Each line of the data below that carries the word "obtain" needs to be copied.

====== Extracted data

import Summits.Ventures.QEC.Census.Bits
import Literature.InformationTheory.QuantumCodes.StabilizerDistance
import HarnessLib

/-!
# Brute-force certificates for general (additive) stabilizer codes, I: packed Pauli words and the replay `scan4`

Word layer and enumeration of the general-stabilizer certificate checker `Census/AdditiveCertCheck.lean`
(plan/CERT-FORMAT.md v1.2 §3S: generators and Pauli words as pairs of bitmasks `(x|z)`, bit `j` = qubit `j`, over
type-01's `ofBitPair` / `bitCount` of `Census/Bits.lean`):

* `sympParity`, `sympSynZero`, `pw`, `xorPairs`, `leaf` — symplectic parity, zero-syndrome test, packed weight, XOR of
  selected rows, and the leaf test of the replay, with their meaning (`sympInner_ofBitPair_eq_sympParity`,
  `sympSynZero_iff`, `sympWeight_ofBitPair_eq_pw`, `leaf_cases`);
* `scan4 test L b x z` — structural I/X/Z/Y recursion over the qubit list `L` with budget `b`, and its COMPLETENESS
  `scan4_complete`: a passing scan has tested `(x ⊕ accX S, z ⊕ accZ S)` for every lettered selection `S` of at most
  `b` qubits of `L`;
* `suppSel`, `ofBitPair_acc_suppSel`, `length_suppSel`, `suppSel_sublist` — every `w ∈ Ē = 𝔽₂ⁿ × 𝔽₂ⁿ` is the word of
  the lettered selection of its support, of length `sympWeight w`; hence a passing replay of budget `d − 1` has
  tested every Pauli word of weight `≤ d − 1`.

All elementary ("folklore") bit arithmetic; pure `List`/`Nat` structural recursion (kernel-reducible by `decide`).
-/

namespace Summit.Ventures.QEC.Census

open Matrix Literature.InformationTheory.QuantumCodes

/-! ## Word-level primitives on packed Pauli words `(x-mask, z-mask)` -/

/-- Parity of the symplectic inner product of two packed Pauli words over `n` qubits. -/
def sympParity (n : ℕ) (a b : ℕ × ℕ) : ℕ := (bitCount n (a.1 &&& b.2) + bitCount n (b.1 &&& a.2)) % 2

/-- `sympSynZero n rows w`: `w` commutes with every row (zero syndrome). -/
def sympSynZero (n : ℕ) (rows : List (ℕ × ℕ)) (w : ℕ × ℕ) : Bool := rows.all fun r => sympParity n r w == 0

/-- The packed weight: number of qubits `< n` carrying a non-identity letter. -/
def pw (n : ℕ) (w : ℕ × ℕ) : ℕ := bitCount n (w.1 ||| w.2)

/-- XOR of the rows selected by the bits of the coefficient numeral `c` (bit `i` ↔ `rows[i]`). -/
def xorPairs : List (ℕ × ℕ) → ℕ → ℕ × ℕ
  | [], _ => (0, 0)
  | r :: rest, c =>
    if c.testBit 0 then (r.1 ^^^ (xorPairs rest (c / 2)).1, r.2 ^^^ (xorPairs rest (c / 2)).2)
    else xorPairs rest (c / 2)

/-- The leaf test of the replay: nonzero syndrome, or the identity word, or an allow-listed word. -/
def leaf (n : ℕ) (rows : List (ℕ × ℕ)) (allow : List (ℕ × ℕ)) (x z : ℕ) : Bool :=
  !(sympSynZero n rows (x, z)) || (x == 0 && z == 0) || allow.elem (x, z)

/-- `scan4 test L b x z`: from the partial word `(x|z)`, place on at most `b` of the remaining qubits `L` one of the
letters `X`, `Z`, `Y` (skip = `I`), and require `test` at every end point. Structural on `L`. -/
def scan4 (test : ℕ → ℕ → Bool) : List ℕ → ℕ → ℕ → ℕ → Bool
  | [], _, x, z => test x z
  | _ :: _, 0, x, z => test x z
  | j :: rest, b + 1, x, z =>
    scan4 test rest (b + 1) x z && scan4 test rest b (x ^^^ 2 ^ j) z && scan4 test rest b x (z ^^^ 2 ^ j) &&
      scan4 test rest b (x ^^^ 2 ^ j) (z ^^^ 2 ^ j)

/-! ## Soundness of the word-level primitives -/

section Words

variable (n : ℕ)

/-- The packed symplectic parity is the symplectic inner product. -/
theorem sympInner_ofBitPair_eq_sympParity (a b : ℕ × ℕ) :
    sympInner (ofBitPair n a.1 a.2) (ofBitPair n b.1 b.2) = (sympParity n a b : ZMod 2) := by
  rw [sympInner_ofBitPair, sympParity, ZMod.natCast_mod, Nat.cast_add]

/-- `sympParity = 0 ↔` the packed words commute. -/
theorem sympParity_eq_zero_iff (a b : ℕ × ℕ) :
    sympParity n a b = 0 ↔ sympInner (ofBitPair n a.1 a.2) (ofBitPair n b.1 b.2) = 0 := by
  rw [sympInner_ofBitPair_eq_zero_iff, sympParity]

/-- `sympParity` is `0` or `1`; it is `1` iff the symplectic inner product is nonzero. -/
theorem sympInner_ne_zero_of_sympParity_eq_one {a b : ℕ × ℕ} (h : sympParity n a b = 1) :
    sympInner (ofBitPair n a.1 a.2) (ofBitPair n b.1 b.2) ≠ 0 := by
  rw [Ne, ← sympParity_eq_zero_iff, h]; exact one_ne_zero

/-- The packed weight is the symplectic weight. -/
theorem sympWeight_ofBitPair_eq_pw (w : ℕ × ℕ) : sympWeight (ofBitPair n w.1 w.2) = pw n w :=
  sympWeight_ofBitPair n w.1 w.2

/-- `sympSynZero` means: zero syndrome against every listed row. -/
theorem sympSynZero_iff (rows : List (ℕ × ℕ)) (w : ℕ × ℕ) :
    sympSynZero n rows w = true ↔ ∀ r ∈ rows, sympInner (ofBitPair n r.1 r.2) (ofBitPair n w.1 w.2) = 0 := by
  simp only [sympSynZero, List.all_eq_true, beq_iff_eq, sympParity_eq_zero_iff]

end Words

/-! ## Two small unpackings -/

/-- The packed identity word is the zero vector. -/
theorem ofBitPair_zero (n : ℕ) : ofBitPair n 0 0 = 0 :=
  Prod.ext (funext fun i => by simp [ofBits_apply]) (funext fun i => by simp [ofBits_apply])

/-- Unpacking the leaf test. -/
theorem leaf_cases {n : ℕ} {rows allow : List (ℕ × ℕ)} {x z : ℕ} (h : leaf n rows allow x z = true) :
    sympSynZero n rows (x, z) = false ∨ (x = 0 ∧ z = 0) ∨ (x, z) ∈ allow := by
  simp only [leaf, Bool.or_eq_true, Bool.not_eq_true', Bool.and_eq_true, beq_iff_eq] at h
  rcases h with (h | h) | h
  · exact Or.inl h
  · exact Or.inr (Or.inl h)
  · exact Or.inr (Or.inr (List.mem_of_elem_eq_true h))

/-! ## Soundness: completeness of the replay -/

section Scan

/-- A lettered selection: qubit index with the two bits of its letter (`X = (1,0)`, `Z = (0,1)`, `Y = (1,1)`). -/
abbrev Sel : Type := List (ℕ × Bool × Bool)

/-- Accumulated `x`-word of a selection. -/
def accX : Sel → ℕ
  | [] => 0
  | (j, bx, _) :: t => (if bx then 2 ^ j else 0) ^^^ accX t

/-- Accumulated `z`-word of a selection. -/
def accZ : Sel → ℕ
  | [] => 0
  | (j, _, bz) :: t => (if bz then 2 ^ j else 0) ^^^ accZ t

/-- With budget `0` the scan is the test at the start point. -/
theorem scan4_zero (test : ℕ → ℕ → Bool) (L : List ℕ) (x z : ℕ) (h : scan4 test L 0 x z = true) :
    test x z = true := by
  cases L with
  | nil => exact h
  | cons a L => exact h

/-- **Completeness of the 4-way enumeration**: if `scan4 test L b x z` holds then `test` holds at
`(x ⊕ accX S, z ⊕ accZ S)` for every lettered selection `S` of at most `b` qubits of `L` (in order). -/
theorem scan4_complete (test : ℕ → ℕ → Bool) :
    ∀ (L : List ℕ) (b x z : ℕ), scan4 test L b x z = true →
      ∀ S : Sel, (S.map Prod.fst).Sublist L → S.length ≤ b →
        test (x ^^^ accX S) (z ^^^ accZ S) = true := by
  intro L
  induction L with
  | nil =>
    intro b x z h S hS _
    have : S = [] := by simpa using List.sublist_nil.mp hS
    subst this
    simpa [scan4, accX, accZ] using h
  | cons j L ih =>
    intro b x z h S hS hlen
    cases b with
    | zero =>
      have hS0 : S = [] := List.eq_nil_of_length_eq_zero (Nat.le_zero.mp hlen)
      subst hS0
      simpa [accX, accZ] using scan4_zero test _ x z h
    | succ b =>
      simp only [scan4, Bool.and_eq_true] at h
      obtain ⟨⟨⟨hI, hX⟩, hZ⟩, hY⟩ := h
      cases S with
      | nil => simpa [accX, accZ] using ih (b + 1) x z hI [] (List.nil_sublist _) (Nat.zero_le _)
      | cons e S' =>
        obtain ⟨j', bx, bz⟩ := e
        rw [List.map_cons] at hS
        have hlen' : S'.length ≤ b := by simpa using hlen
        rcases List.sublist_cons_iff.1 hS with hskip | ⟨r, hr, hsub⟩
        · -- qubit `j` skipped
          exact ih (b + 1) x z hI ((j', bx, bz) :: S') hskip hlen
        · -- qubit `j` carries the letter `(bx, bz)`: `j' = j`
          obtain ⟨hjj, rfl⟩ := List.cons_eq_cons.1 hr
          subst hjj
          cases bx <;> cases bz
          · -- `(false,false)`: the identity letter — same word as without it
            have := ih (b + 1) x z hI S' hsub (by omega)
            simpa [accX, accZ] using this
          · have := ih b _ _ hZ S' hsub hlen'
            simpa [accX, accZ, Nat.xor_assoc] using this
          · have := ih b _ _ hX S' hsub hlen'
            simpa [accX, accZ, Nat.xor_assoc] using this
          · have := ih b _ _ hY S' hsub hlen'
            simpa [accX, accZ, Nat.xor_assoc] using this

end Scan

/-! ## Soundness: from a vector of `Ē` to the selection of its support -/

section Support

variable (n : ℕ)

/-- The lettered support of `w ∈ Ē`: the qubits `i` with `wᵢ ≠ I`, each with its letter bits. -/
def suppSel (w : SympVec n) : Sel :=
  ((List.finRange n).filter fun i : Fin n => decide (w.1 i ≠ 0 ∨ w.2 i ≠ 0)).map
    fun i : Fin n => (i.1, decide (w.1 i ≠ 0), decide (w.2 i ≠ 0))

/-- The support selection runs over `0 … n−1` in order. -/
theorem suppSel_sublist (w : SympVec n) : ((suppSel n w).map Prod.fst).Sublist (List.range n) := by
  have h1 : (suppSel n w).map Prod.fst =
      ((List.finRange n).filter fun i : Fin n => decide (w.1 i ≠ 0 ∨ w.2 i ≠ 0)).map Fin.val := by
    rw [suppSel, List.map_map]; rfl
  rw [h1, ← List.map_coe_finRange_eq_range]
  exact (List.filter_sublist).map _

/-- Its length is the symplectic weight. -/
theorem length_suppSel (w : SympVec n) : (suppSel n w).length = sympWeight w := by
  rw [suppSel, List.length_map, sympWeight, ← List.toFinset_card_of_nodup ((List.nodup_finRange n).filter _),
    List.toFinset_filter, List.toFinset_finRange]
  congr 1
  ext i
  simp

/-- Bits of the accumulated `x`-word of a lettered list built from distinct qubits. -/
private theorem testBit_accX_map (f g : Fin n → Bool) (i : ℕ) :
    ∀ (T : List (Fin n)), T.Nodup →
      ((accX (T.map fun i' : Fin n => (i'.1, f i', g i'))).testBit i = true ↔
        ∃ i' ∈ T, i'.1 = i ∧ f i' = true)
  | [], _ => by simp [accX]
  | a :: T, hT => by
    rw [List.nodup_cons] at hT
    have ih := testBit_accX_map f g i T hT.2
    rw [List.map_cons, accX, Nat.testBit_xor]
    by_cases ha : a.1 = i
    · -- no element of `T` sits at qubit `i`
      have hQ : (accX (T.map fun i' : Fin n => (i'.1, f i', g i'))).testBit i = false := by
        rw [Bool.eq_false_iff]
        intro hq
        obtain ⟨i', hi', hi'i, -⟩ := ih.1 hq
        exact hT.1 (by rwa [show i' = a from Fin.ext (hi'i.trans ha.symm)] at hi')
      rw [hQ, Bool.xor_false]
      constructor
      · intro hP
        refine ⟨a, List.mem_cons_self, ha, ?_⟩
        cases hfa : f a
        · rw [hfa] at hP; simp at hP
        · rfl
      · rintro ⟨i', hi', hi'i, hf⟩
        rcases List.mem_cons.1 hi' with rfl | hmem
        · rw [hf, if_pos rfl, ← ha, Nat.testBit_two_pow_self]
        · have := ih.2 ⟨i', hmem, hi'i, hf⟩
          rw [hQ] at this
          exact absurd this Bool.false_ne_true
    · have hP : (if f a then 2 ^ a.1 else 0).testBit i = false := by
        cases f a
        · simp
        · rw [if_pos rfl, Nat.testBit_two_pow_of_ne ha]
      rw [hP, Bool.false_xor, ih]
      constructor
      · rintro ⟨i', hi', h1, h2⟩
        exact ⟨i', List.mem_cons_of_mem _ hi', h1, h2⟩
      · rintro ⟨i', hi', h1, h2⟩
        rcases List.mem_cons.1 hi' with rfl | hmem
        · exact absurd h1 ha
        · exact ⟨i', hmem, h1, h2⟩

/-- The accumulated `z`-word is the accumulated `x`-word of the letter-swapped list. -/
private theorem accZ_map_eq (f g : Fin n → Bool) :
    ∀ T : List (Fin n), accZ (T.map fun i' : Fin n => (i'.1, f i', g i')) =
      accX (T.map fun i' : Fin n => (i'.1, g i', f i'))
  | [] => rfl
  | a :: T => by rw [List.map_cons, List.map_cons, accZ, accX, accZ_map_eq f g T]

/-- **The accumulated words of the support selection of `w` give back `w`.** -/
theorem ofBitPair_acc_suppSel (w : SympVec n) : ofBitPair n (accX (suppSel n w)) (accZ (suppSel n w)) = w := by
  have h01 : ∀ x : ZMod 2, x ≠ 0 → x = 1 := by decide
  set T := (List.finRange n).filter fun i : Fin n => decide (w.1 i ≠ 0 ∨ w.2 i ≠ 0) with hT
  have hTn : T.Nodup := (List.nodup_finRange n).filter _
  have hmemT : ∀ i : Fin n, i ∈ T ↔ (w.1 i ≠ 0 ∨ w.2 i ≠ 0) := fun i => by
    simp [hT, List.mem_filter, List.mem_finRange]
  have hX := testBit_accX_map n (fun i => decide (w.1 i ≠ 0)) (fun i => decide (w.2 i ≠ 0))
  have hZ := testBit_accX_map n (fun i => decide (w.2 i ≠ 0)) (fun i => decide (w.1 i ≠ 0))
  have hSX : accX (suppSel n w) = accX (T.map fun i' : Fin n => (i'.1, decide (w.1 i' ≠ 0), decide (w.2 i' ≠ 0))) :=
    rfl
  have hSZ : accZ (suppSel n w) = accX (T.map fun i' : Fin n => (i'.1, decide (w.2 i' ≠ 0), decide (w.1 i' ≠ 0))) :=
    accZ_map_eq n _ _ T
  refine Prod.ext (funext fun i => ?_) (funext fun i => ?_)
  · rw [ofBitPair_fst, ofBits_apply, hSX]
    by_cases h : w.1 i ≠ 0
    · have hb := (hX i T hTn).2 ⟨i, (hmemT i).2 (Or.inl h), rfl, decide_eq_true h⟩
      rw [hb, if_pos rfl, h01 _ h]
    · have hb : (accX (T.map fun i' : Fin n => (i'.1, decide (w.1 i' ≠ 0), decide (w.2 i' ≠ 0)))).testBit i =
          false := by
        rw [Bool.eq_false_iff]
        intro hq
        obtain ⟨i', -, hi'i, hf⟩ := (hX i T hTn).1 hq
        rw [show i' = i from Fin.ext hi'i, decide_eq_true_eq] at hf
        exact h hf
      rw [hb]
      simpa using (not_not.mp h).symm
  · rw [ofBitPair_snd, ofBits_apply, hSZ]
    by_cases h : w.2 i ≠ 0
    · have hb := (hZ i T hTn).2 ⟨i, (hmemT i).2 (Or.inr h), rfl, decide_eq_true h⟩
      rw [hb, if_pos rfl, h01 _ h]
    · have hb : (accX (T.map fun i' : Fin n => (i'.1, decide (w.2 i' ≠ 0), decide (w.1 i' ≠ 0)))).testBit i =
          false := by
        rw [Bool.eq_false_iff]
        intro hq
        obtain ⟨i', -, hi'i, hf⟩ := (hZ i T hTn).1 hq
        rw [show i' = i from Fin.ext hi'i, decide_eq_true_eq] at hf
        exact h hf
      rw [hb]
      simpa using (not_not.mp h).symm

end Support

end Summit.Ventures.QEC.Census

============
====== Extracted data

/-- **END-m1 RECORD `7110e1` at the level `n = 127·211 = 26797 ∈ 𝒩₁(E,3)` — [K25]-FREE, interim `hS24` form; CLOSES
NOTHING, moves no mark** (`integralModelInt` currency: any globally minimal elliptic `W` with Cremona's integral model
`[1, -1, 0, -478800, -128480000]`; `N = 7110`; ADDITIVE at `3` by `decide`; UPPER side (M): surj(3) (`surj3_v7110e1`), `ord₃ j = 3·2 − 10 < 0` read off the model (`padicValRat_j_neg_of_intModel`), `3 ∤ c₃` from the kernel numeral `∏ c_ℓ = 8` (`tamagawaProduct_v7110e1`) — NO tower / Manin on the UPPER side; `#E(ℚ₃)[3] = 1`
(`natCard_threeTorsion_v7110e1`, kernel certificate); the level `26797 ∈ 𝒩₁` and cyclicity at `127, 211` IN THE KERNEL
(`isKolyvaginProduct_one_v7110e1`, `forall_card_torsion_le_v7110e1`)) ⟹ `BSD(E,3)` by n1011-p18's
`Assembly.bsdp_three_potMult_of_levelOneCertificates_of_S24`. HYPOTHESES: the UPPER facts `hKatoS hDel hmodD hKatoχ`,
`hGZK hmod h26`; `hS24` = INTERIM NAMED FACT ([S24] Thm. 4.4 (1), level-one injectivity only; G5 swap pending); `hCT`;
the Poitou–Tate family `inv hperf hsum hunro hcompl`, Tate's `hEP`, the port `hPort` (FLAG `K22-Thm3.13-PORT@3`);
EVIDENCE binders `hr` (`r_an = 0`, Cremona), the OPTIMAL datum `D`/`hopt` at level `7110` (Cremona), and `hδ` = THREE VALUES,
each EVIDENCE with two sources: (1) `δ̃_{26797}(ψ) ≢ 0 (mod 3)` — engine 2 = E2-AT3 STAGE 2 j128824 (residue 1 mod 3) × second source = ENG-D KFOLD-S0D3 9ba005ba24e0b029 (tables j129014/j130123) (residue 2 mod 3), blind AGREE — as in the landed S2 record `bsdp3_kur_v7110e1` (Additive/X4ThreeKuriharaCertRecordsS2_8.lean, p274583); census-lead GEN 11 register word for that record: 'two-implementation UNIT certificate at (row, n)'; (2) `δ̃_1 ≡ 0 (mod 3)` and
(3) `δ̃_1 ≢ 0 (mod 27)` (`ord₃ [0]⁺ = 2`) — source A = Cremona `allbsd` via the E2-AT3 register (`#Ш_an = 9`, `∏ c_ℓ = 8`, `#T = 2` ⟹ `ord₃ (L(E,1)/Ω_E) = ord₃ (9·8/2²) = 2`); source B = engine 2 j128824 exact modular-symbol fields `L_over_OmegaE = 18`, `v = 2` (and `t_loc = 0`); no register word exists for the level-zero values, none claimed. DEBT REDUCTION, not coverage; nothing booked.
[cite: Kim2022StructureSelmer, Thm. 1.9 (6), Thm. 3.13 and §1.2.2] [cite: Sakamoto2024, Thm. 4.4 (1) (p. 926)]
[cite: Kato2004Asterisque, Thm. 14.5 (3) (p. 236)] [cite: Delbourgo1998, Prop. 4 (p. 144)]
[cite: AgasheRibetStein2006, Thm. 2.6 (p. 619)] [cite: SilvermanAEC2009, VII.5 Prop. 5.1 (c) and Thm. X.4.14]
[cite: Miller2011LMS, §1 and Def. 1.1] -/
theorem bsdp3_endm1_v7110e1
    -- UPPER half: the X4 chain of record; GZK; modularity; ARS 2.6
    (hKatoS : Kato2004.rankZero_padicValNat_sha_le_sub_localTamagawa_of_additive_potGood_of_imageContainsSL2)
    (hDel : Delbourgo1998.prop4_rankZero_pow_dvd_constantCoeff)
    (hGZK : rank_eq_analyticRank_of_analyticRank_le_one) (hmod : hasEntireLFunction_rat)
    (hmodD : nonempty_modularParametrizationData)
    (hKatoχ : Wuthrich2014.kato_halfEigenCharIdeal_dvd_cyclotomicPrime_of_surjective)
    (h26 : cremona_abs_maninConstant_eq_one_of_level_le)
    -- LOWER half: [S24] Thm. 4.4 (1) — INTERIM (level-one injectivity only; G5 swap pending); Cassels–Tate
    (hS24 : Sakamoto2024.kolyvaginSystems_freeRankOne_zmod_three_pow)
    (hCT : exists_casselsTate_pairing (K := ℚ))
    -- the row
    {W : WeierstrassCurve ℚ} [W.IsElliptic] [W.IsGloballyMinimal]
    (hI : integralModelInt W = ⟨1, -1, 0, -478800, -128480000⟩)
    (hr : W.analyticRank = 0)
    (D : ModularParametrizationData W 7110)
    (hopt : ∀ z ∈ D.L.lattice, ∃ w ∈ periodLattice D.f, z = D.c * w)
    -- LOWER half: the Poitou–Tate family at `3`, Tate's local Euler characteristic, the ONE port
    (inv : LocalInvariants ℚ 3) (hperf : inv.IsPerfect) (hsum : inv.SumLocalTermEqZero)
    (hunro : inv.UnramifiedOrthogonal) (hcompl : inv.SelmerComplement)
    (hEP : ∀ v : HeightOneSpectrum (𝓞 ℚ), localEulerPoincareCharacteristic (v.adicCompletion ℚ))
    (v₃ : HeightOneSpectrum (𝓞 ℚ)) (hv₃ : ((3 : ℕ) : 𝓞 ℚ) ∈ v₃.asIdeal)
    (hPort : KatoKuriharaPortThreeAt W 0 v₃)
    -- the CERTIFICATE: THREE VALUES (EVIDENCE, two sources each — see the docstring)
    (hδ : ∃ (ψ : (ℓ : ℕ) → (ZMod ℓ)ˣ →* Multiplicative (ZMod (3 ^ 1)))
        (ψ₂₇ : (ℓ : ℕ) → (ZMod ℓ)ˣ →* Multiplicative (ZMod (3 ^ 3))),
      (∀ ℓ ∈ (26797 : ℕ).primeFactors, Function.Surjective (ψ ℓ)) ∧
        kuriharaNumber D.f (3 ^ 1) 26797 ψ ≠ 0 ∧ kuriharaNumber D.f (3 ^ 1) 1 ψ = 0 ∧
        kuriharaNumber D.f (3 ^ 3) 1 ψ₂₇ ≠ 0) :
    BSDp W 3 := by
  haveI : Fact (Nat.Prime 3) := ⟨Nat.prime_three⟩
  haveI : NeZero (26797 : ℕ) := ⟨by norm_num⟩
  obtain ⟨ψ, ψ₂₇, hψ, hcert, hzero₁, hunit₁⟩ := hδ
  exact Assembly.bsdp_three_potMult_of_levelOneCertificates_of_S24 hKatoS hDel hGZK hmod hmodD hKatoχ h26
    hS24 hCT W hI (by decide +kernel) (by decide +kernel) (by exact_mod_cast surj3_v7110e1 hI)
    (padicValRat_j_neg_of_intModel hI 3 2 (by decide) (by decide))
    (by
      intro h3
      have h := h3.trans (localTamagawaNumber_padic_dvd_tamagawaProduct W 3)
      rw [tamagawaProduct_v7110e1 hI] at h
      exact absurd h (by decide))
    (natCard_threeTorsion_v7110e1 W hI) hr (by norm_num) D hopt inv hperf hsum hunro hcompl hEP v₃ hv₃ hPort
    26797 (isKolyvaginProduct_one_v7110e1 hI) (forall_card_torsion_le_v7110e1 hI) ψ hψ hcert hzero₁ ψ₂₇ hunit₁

============

**Solved exercise:**
      obtain ⟨⟨⟨hI, hX⟩, hZ⟩, hY⟩ := h
        obtain ⟨j', bx, bz⟩ := e
          obtain ⟨hjj, rfl⟩ := List.cons_eq_cons.1 hr
        obtain ⟨i', hi', hi'i, -⟩ := ih.1 hq
        obtain ⟨i', -, hi'i, hf⟩ := (hX i T hTn).1 hq
        obtain ⟨i', -, hi'i, hf⟩ := (hZ i T hTn).1 hq
  obtain ⟨ψ, ψ₂₇, hψ, hcert, hzero₁, hunit₁⟩ := hδ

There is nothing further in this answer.